‘If She Must Be a Myth’. a review of Heather Clark’s Red Comet: The Short Life and Blazing Art of Sylvia Plath. by Dr. Suzanne M. Steele

‘If She Must Be a Myth’
Review of Red Comet: The Short Life and Blazing Art of Sylvia Plath
by Heather Clark, Alfred A. Knopf, 2020.

The old comparisons to Medea and Electra no longer hold. If she [Plath] must be a myth, let her be Ariadne, laying down the threads, leading us out from the centre of the labyrinth. Let us not desert her.

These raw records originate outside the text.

import Mathlib
import HarnessLib

/-!
# Route `ByReductionTypeAtTwo` (rung K4), crux `SupersingularRankZeroAtTwo` (item stmt-BirchSwinnertonDyer-19097), line
# `odd_blind_package` v2.20 → v2.21, stub 2/5 — **SATURATION AT A PRIME IN A CYCLIC FREE MODULE**: the algebra that turns the x-FREE
# invariant (α) «∃ e ∈ 𝐇¹, Col♭(L e) ∉ 2Λ» (μ-primitivity of the ♭ Coleman image of the global Iwasawa cohomology) into ♭-PRIMITIVITY OF A
# 2-SATURATED MEMBER of any family of classes (the `hprim` of tower-1's (U-inv) door `SSFlatERL.flatF3_package_of_levelCongruences_of_flatPrimitive`)
# (cell `bsd-2adic`, seat `bsd-2adic-ss-1` GEN 26 = LEAD of 19097; `--supports 19097`, helper)

HONEST FRAMING (D-0054): THEOREMS ONLY — no definition, no named fact, no instance, no notation, no `sorry`.  Pure commutative algebra
(folklore): in a module `M = R·e₀` over a domain with well-founded divisibility, every non-zero `x` is `r^c • x'` with `φ x' ∉ (r)` as soon as
SOME element has `φ`-value outside the prime `(r)`; and a free module of rank `≤ 1` is cyclic.  Used at `R = Λ = ℤ₂⟦T⟧`, `r = C 2`, `M = I.H`
(free on the habitat: `Kato2004.IwasawaH1Data.moduleFree_of_torsionBy_eq_bot`; rank `≤ 1`: Kato 12.4), `φ = Col♭ ∘ L`.  Closes NO stub; 19097
stays OPEN on its 5 registered stubs (v2.20 39efd4f3); nothing booked; BSD₂ is proved for no supersingular curve and BSD for no curve by any of this.

References: [BourbakiAC5to7] Ch. VII §1 no. 3, §4 no. 2 (saturation, content at a prime); [Kato2004Asterisque] §13.14 (p. 234).
-/

set_option autoImplicit false
-- the Theorems namespace of this sub repeats the summit name by design (D-0017 nested layout)
set_option linter.dupNamespace false

namespace Summit.BirchSwinnertonDyer.BirchSwinnertonDyer.Theorems

namespace SSFlatFold

/-- **A free module of rank `≤ 1` is cyclic**: some `e₀` with `∀ x, ∃ ξ, x = ξ • e₀`. [folklore] [cite: BourbakiAC5to7, Ch. II §1 no. 11] -/
theorem exists_generator_of_free_of_rank_le_one {R : Type*} [CommRing R] [Nontrivial R] {M : Type*} [AddCommGroup M] [Module R M]
    [Module.Free R M] (h : Module.rank R M ≤ 1) : ∃ e₀ : M, ∀ x : M, ∃ ξ : R, x = ξ • e₀ := by
  let b := Module.Free.chooseBasis R M
  have hcard : Cardinal.mk (Module.Free.ChooseBasisIndex R M) ≤ 1 := by
    rw [← Module.Free.rank_eq_card_chooseBasisIndex]; exact h
  haveI : Subsingleton (Module.Free.ChooseBasisIndex R M) := Cardinal.le_one_iff_subsingleton.mp hcard
  rcases isEmpty_or_nonempty (Module.Free.ChooseBasisIndex R M) with hι | ⟨⟨i⟩⟩
  · -- empty basis: `M` is trivial
    haveI : Subsingleton M := b.repr.toEquiv.subsingleton
    exact ⟨0, fun x ↦ ⟨0, Subsingleton.elim _ _⟩⟩
  · letI : Unique (Module.Free.ChooseBasisIndex R M) := ⟨⟨i⟩, fun j ↦ Subsingleton.elim _ _⟩
    refine ⟨b default, fun x ↦ ⟨b.repr x default, ?_⟩⟩
    conv_lhs => rw [← b.repr.symm_apply_apply x, Finsupp.unique_single (b.repr x)]
    rw [Module.Basis.repr_symm_single]

/-- ★ **Saturation at a prime with a primitive witness.**  `R` a domain with well-founded divisibility, `r` prime, `M = R·e₀` cyclic,
`φ : M →ₗ R`; if SOME `e ∈ M` has `φ e ∉ (r)` then every `x ≠ 0` is `r^c • x'` with `φ x' ∉ (r)` — write `x = ξ•e₀`, `ξ = r^c·ξ'` with `r ∤ ξ'`
(`WfDvdMonoid.max_power_factor`), and `φ e₀ ∉ (r)` because `φ e = η·φ e₀ ∉ (r)`. [folklore] [cite: BourbakiAC5to7, Ch. VII §1 no. 3]
[cite: Kato2004Asterisque, §13.14 (p. 234)] -/
theorem exists_pow_smul_of_exists_not_mem {R : Type*} [CommRing R] [IsDomain R] [WfDvdMonoid R] {M : Type*} [AddCommGroup M]
    [Module R M] {r : R} (hr : Prime r) {e₀ : M} (hgen : ∀ x : M, ∃ ξ : R, x = ξ • e₀) (φ : M →ₗ[R] R)
    (hα : ∃ e : M, φ e ∉ Ideal.span {r}) {x : M} (hx : x ≠ 0) :
    ∃ (c : ℕ) (x' : M), x = r ^ c • x' ∧ φ x' ∉ Ideal.span {r} := by
  -- `φ e₀ ∉ (r)`
  have h0 : φ e₀ ∉ Ideal.span {r} := by
    obtain ⟨e, he⟩ := hα
    obtain ⟨η, rfl⟩ := hgen e
    intro hmem
    exact he (by rw [map_smul, smul_eq_mul]; exact Ideal.mul_mem_left _ η hmem)
  obtain ⟨ξ, rfl⟩ := hgen x
  have hξ : ξ ≠ 0 := by rintro rfl; exact hx (zero_smul R e₀)
  obtain ⟨c, ξ', hndvd, hξeq⟩ := WfDvdMonoid.max_power_factor hξ hr.irreducible
  refine ⟨c, ξ' • e₀, by rw [hξeq, mul_smul], ?_⟩
  rw [map_smul, smul_eq_mul, Ideal.mem_span_singleton]
  intro hdvd
  rcases hr.dvd_or_dvd hdvd with h | h
  · exact hndvd h
  · exact h0 (Ideal.mem_span_singleton.mpr h)

/-- **The same from freeness of rank `≤ 1`** (the habitat case: `𝐇¹(T₂E)` is Λ-free — `Kato2004.IwasawaH1Data.moduleFree_of_torsionBy_eq_bot` —
of rank `≤ 1` — Kato 12.4). [folklore] [cite: Kato2004Asterisque, Thm. 12.4 (2), §13.14 (p. 234)] -/
theorem exists_pow_smul_of_exists_not_mem_of_free {R : Type*} [CommRing R] [IsDomain R] [WfDvdMonoid R] {M : Type*} [AddCommGroup M]
    [Module R M] [Module.Free R M] (hrank : Module.rank R M ≤ 1) {r : R} (hr : Prime r) (φ : M →ₗ[R] R)
    (hα : ∃ e : M, φ e ∉ Ideal.span {r}) {x : M} (hx : x ≠ 0) :
    ∃ (c : ℕ) (x' : M), x = r ^ c • x' ∧ φ x' ∉ Ideal.span {r} := by
  obtain ⟨e₀, hgen⟩ := exists_generator_of_free_of_rank_le_one (R := R) (M := M) hrank
  exact exists_pow_smul_of_exists_not_mem hr hgen φ hα hx

/-- **Primitivity is inherited by the saturated element and products stay outside `(r)`**: if `φ x' ∉ (r)` and `a ∉ (r)` then
`a * φ x' ∉ (r)` (`(r)` is prime) — the form in which a multiplier `A ∉ (2)` and a ♭-primitive class combine. [folklore] -/
theorem mul_not_mem_span_singleton_of_prime {R : Type*} [CommRing R] {r a b : R} (hr : Prime r)
    (ha : a ∉ Ideal.span {r}) (hb : b ∉ Ideal.span {r}) : a * b ∉ Ideal.span {r} := by
  rw [Ideal.mem_span_singleton] at ha hb ⊢
  exact fun h ↦ (hr.dvd_or_dvd h).elim ha hb

end SSFlatFold

end Summit.BirchSwinnertonDyer.BirchSwinnertonDyer.Theorems
/-- Support of the lattice part. -/
theorem mem_support_latticePart {s : Fin 2 → ℕ} (hs : ∀ j, 1 ≤ s j) (F : MvPolynomial (Fin 2) ℂ)
    (d : Fin 2 →₀ ℕ) :
    d ∈ (∑ d ∈ F.support.image (fun e : Fin 2 →₀ ℕ => Finsupp.equivFunOnFinite.symm (⇑e / s)),
      (monomial d (coeff (s • d) F) : MvPolynomial (Fin 2) ℂ)).support ↔ s • d ∈ F.support := by
  rw [mem_support_iff, mem_support_iff, coeff_latticePart hs]

/-! ## Residues off and on the lattice -/

/-- **Two-base residue, off the lattice.**  For a positive scale vector `s`, `G(0) ≠ 0` and a
strictly positive weight `w`: a support point `e` of `F * G(x^{s₀}, y^{s₁})` that is strictly
`w`-lighter than every other nonzero support point and does not lie on the lattice `s • ℕ²` is a
support point of the fine factor `F`. -/
theorem residueOff {s : Fin 2 → ℕ} (hs : ∀ j, 1 ≤ s j) (F G : MvPolynomial (Fin 2) ℂ)
    (hG0 : coeff 0 G ≠ 0) (w : Fin 2 → ℤ) (hw0 : 0 < w 0) (hw1 : 0 < w 1) (e : Fin 2 →₀ ℕ)
    (heP : e ∈ (F * bind₁ (fun j => (X j : MvPolynomial (Fin 2) ℂ) ^ s j) G).support)
    (hmin : ∀ e' ∈ (F * bind₁ (fun j => (X j : MvPolynomial (Fin 2) ℂ) ^ s j) G).support,
      e' ≠ 0 → e' ≠ e → w 0 * (e 0 : ℤ) + w 1 * (e 1 : ℤ) < w 0 * (e' 0 : ℤ) + w 1 * (e' 1 : ℤ))
    (hndvd : ¬ (s 0 ∣ e 0 ∧ s 1 ∣ e 1)) : e ∈ F.support := by
  classical
  -- Step 1: `e = a + s • b` with `F_a ≠ 0`, `G_b ≠ 0`.
  have heP' := mem_support_iff.mp heP
  rw [coeff_mul] at heP'
  obtain ⟨x, hx, hxne⟩ := Finset.exists_ne_zero_of_sum_ne_zero heP'
  have hxa : coeff x.1 F ≠ 0 := left_ne_zero_of_mul hxne
  obtain ⟨b, -, hxb⟩ := exists_of_coeff_dil_ne_zero s G (right_ne_zero_of_mul hxne)
  rw [Finset.HasAntidiagonal.mem_antidiagonal] at hx
  -- The residue class of `e` inside `supp F`.
  set T : Finset (Fin 2 →₀ ℕ) :=
    F.support.filter (fun d => d 0 % s 0 = e 0 % s 0 ∧ d 1 % s 1 = e 1 % s 1) with hT
  have hmemT : ∀ d, d ∈ T ↔ coeff d F ≠ 0 ∧ d 0 % s 0 = e 0 % s 0 ∧ d 1 % s 1 = e 1 % s 1 := by
    intro d
    rw [hT, Finset.mem_filter, mem_support_iff]
  have haT : x.1 ∈ T := by
    rw [hmemT]
    refine ⟨hxa, ?_, ?_⟩
    · rw [← hx, hxb, mod_add_smul_apply]
    · rw [← hx, hxb, mod_add_smul_apply]
  -- Step 2: a `w`-lightest element `d₀` of the class.
  obtain ⟨d₀, hd₀T, hd₀min⟩ :=
    T.exists_min_image (fun d => w 0 * (d 0 : ℤ) + w 1 * (d 1 : ℤ)) ⟨x.1, haT⟩
  obtain ⟨hd₀F, hd₀0, hd₀1⟩ := (hmemT d₀).mp hd₀T
  -- Step 3: `coeff d₀ (F * G(x^{s₀}, y^{s₁})) = F_{d₀} * G_0`.
  have hcoeff : coeff d₀ (F * bind₁ (fun j => (X j : MvPolynomial (Fin 2) ℂ) ^ s j) G) =
      coeff d₀ F * coeff 0 G := by
    rw [coeff_mul, Finset.sum_eq_single (d₀, (0 : Fin 2 →₀ ℕ))]
    · rw [coeff_zero_dil hs]
    · intro y hy hyne
      by_contra hyz
      have hya : coeff y.1 F ≠ 0 := left_ne_zero_of_mul hyz
      obtain ⟨b', -, hyb⟩ := exists_of_coeff_dil_ne_zero s G (right_ne_zero_of_mul hyz)
      rw [Finset.HasAntidiagonal.mem_antidiagonal] at hy
      have hb'ne : b' ≠ 0 := by
        rintro rfl
        apply hyne
        have hy2 : y.2 = 0 := by rw [hyb, smul_zero]
        have hy1 : y.1 = d₀ := by rw [← hy, hy2, add_zero]
        exact Prod.ext hy1 hy2
      have hy1T : y.1 ∈ T := by
        rw [hmemT]
        refine ⟨hya, ?_, ?_⟩
        · rw [← hd₀0, ← hy, hyb, mod_add_smul_apply]
        · rw [← hd₀1, ← hy, hyb, mod_add_smul_apply]
      have h1 : w 0 * (d₀ 0 : ℤ) + w 1 * (d₀ 1 : ℤ) ≤ w 0 * (y.1 0 : ℤ) + w 1 * (y.1 1 : ℤ) :=
        hd₀min y.1 hy1T
      have h2 : w 0 * (d₀ 0 : ℤ) + w 1 * (d₀ 1 : ℤ) = (w 0 * (y.1 0 : ℤ) + w 1 * (y.1 1 : ℤ)) +
          (w 0 * (s 0 : ℤ) * (b' 0 : ℤ) + w 1 * (s 1 : ℤ) * (b' 1 : ℤ)) := by
        rw [← hy, hyb]
        exact wt_add_smul w s y.1 b'
      have h3 : 0 < w 0 * (s 0 : ℤ) * (b' 0 : ℤ) + w 1 * (s 1 : ℤ) * (b' 1 : ℤ) :=
        DepthOne.wt_pos (fun j => w j * (s j : ℤ)) (twist_pos hs 0 hw0) (twist_pos hs 1 hw1)
          b' hb'ne
      linarith
    · intro h
      exact absurd (Finset.HasAntidiagonal.mem_antidiagonal.mpr (add_zero d₀)) h
  -- Step 4: `d₀` is a nonzero support point of the product.
  have hd₀P : d₀ ∈ (F * bind₁ (fun j => (X j : MvPolynomial (Fin 2) ℂ) ^ s j) G).support := by
    rw [mem_support_iff, hcoeff]
    exact mul_ne_zero hd₀F hG0
  have hd₀ne : d₀ ≠ 0 := by
    rintro rfl
    apply hndvd
    simp only [Finsupp.coe_zero, Pi.zero_apply, Nat.zero_mod] at hd₀0 hd₀1
    exact ⟨Nat.dvd_of_mod_eq_zero hd₀0.symm, Nat.dvd_of_mod_eq_zero hd₀1.symm⟩
  -- Step 5: strict minimality of `e` forces `e = d₀`.
  by_cases hde : d₀ = e
  · rw [← hde]
    exact mem_support_iff.mpr hd₀F
  · exfalso
    have hlt := hmin d₀ hd₀P hd₀ne hde
    have h1 : w 0 * (d₀ 0 : ℤ) + w 1 * (d₀ 1 : ℤ) ≤ w 0 * (x.1 0 : ℤ) + w 1 * (x.1 1 : ℤ) :=
      hd₀min x.1 haT
    have h2 : w 0 * (e 0 : ℤ) + w 1 * (e 1 : ℤ) = (w 0 * (x.1 0 : ℤ) + w 1 * (x.1 1 : ℤ)) +
        (w 0 * (s 0 : ℤ) * (b 0 : ℤ) + w 1 * (s 1 : ℤ) * (b 1 : ℤ)) := by
      rw [← hx, hxb]
      exact wt_add_smul w s x.1 b
    have h3 : 0 ≤ w 0 * (s 0 : ℤ) * (b 0 : ℤ) + w 1 * (s 1 : ℤ) * (b 1 : ℤ) :=
      DepthOne.wt_nonneg (fun j => w j * (s j : ℤ)) (twist_pos hs 0 hw0) (twist_pos hs 1 hw1) b
    linarith
/-- the one-step law of the averaged propagator along the tower, in road P2's names: `‖covOp (L·n_k) − covOp n_k‖ ≤ CQB(d+1,a)·(L⁻¹)^k`
(NE2-P1's `opNorm_covBlev_succ_sub_le` BY NAME). [folklore] -/
theorem opNorm_covOp_succ_sub_le_lev (ha : 0 < a) (k : ℕ) :
    ‖covOp (L * lev L k) M a - covOp (lev L k) M a‖ ≤ CQB (d + 1) a * ((L : ℝ)⁻¹) ^ k := by
  have h := opNorm_covBlev_succ_sub_le L M a ha k
  rw [← covOp_eq_covBlev L M a ha (k + 1), ← covOp_eq_covBlev L M a ha k] at h
  exact h

/-- the rate constant `(a·KH d·CQB(d+1,a) + KH1s d)·(L⁻¹)^k` (equal to `SoftColumnConsistency.δHc`). OURS. [folklore] -/
def δHc' (d : ℕ) (a : ℝ) (L : ℕ) (k : ℕ) : ℝ := (a * KH d * CQB (d + 1) a + KH1s d) * ((L : ℝ)⁻¹) ^ k

/-- **p2's PART 12 RESIDUAL ∕ leaf-04's `Π′D` ALONG THE TOWER, CLOSED**: for every `a > 0`, `L ≥ 1`, torus, level `k`, fine bond `X′` of level `k+1`
and coarse bond `q`, `‖(MsoftV (L·n_k) − stairV·MsoftV n_k)(X′, q)‖ ≤ (a·KH d·CQB(d+1,a) + KH1s d)·(L⁻¹)^k`. [folklore] -/
theorem norm_MsoftV_sub_stairV_apply_le_lev (ha : 0 < a) (k : ℕ) (X' : Tor (fine (L * lev L k) M) × Fin (d + 1))
    (q : Tor M × Fin (d + 1)) :
    ‖(MsoftV (L * lev L k) M a - stairV (lev L k) L M * MsoftV (lev L k) M a) X' q‖ ≤ δHc' d a L k := by
  have hL0 : (0 : ℝ) < L := by exact_mod_cast Nat.pos_of_ne_zero (NeZero.ne L)
  have h := norm_MsoftV_sub_stairV_apply_le (lev L k) L M a ha X' q
  have hc := opNorm_covOp_succ_sub_le_lev L M a ha k
  have hK := KH_nonneg d
  refine h.trans ?_
  rw [δHc', cast_lev', div_eq_mul_inv, ← inv_pow]
  have : a * (KH d * ‖covOp (L * lev L k) M a - covOp (lev L k) M a‖) ≤ a * (KH d * (CQB (d + 1) a * ((L : ℝ)⁻¹) ^ k)) :=
    mul_le_mul_of_nonneg_left (mul_le_mul_of_nonneg_left hc hK) ha.le
  calc a * (KH d * ‖covOp (L * lev L k) M a - covOp (lev L k) M a‖) + KH1s d * ((L : ℝ)⁻¹) ^ k
      ≤ a * (KH d * (CQB (d + 1) a * ((L : ℝ)⁻¹) ^ k)) + KH1s d * ((L : ℝ)⁻¹) ^ k := add_le_add this le_rfl
    _ = (a * KH d * CQB (d + 1) a + KH1s d) * ((L : ℝ)⁻¹) ^ k := by ring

~ Heather Clark, Red Comet (937)

I’m just finishing this brilliant yet very heavy (literally at 1100 pages, and figuratively) biography of Sylvia Plath by the American biographer, Heather Clark. To say it is a tour-de-force is an understatement. And yes, it does what Clark sets out to do, and that is shift the focus from her death, despite its ever-presence in the collective literary conscious, to a rich, rich life filled with good and loyal friends, people who cared for her deeply with friendship (and financial assistance), even to her final days/hours. The carefully detailed description of this care certainly corrected my previous understanding of Plath as a woman I had been under the impression had been left wholly abandoned, sick, to die alone; many people were absolutely present for her, even hours before her death 24/7, and this speaks of how worthy people felt she was.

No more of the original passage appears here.